Stata The Stata listserver
[Date Prev][Date Next][Thread Prev][Thread Next][Date index][Thread index]

RE: st: definition of pseudo R^2 for dprobit or probit


From   "Nick Cox" <[email protected]>
To   <[email protected]>
Subject   RE: st: definition of pseudo R^2 for dprobit or probit
Date   Tue, 28 Oct 2003 10:20:38 -0000

I agreed strongly with Richard before his last paragraph. 

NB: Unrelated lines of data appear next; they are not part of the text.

/-- Membership in `endpts`. [folklore] -/
@[simp] theorem mem_endpts_iff {e : Sym2 (Site 2)} {v : Site 2} : v ∈ endpts e ↔ v ∈ e := by
  induction e using Sym2.ind with
  | h a b => simp [endpts, Sym2.lift_mk]

/-- The faces of an edge as a finset (the endpoints of its dual edge). [folklore] -/
def facesOf (e : Sym2 (Site 2)) : Finset (Site 2) := endpts (dualEdge e)

/-- Membership in `facesOf`. [folklore] -/
@[simp] theorem mem_facesOf_iff {e : Sym2 (Site 2)} {f : Site 2} : f ∈ facesOf e ↔ IsFaceOf f e := by
  rw [facesOf, mem_endpts_iff, IsFaceOf]

/-- **Tile data** of an explored collar at terminality: hub (beach) vertices `O`, examined-open edges
`hubE`, examined-closed edges `clE`, dual-wet faces `Dset`, the finite set `acc` of accessible fresh
edges and the window vertex set `Wv`, with the axioms delivered by the seeded explorer.
[cite: SchrammSmirnov2011, proof of Thm 1.5 (C)] -/
structure TileData where
  /-- hub (beach) vertices -/
  O : Set (Site 2)
  /-- examined open edges -/
  hubE : Set (Sym2 (Site 2))
  /-- examined closed edges -/
  clE : Set (Sym2 (Site 2))
  /-- dual-wet faces -/
  Dset : Set (Site 2)
  /-- accessible fresh edges -/
  acc : Finset (Sym2 (Site 2))
  /-- window vertices -/
  Wv : Set (Site 2)
  /-- accessible edges are lattice edges -/
  acc_edge : ∀ e ∈ acc, e ∈ (zdGraph 2).edgeSet
  /-- accessible edges lie in the window -/
  acc_window : ∀ e ∈ acc, ∀ v ∈ e, v ∈ Wv
  /-- accessible edges are fresh: not examined open -/
  acc_not_hub : ∀ e ∈ acc, e ∉ hubE
  /-- accessible edges are fresh: not examined closed -/
  acc_not_cl : ∀ e ∈ acc, e ∉ clE
  /-- examined open edges are lattice edges -/
  hub_edge : ∀ e ∈ hubE, e ∈ (zdGraph 2).edgeSet
  /-- examined open edges join hub vertices -/
  hub_O : ∀ e ∈ hubE, ∀ v ∈ e, v ∈ O
  /-- examined closed edges have a hub endpoint -/
  cl_O : ∀ e ∈ clE, ∃ v ∈ e, v ∈ O
  /-- the faces of an examined closed edge are wet -/
  cl_D : ∀ e ∈ clE, ∀ f, IsFaceOf f e → f ∈ Dset
  /-- accessibility closure at accessible non-hub vertices: every window edge there is examined or
  accessible -/
  closure : ∀ e ∈ acc, ∀ w ∈ e, w ∉ O → ∀ e' ∈ (zdGraph 2).edgeSet, w ∈ e' → (∀ v ∈ e', v ∈ Wv) →
    e' ∈ hubE ∨ e' ∈ clE ∨ e' ∈ acc
  /-- terminality at hub corners of wet faces: the two sides of a wet face at a hub corner are not
  both accessible (on the collar one of them would be eligible) -/
  T3 : ∀ f ∈ Dset, ∀ w ∈ O, ∀ e₁ ∈ acc, ∀ e₂ ∈ acc, e₁ ≠ e₂ → w ∈ e₁ → w ∈ e₂ →
    IsFaceOf f e₁ → IsFaceOf f e₂ → False
  /-- accessible edges have a non-hub endpoint -/
  acc_nonO : ∀ e ∈ acc, ∃ w ∈ e, w ∉ O
  /-- accessible edges are connected through shared non-hub vertices -/
  acc_conn : ∀ e ∈ acc, ∀ e' ∈ acc,
    Relation.ReflTransGen (fun a b => a ∈ acc ∧ b ∈ acc ∧ ∃ w, w ∈ a ∧ w ∈ b ∧ w ∉ O) e e'
  /-- outside the window one can walk off to infinity -/
  esc_W : ∀ u ∉ Wv, ∀ R : ℝ, ∃ u', R < ‖Site.toComplex u'‖ ∧
    Relation.ReflTransGen (fun a b => a ∉ Wv ∧ b ∉ Wv ∧ ∃ k, b = a + cornerUnit k) u u'
  /-- hub vertices are joined to the outside of the window by examined open edges -/
  esc_O : ∀ v ∈ O, ∃ u ∉ Wv, Relation.ReflTransGen (fun a b => s(a, b) ∈ hubE) v u
  /-- wet faces are joined, across examined closed edges and through wet faces, to a face with a
  corner outside the window -/
  esc_D : ∀ f ∈ Dset, ∃ g, (∃ u ∉ Wv, TouchesFace u g) ∧
    Relation.ReflTransGen
      (fun a b => b ∈ Dset ∧ ∃ c ∈ clE, c ∈ (zdGraph 2).edgeSet ∧ IsFaceOf a c ∧ IsFaceOf b c) f g
  /-- pocket edges (window edges neither examined nor accessible) are joined through window pocket
  edges to a window pocket edge with an endpoint that is a hub vertex, or carries an examined closed
  edge, or is next to the outside of the window -/
  esc_P : ∀ e ∈ (zdGraph 2).edgeSet, (∀ v ∈ e, v ∈ Wv) → e ∉ hubE → e ∉ clE → e ∉ acc →
    ∃ e' u, u ∈ e' ∧
      (u ∈ O ∨ (∃ c ∈ clE, c ∈ (zdGraph 2).edgeSet ∧ u ∈ c) ∨ (∃ k, u + cornerUnit k ∉ Wv)) ∧
      Relation.ReflTransGen (fun a b => b ∈ (zdGraph 2).edgeSet ∧ (∀ v ∈ b, v ∈ Wv) ∧ b ∉ hubE ∧
        b ∉ clE ∧ b ∉ acc ∧ ∃ u, u ∈ a ∧ u ∈ b) e e'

My own bias is to try to steer the discussion in
the opposite direction, away from all ideas of "best": 

* That discussion goes in a circle with a discussion of criteria 
for "best", and there are lots, as everyone knows. After all, 
we go round and round on preferred measures of location, scale, 
shape, association in two-way tables, rank correlation, and so 
forth. 

* There are all sorts of theoretical and practical arguments for 
saying that in many fields far too much emphasis is already placed 
on single-number figures of merit (as compared with looking 
at graphs, looking at residuals, detailed discussion of the 
scientific and practical issues behind variable choice, model 
structure, etc.). Sometimes it seems that researchers will 
spend a very long time producing or collating data, formatting
it for software, writing programs, ..., and then expect to make a 
quick decision on model virtues based on a few magic numbers! 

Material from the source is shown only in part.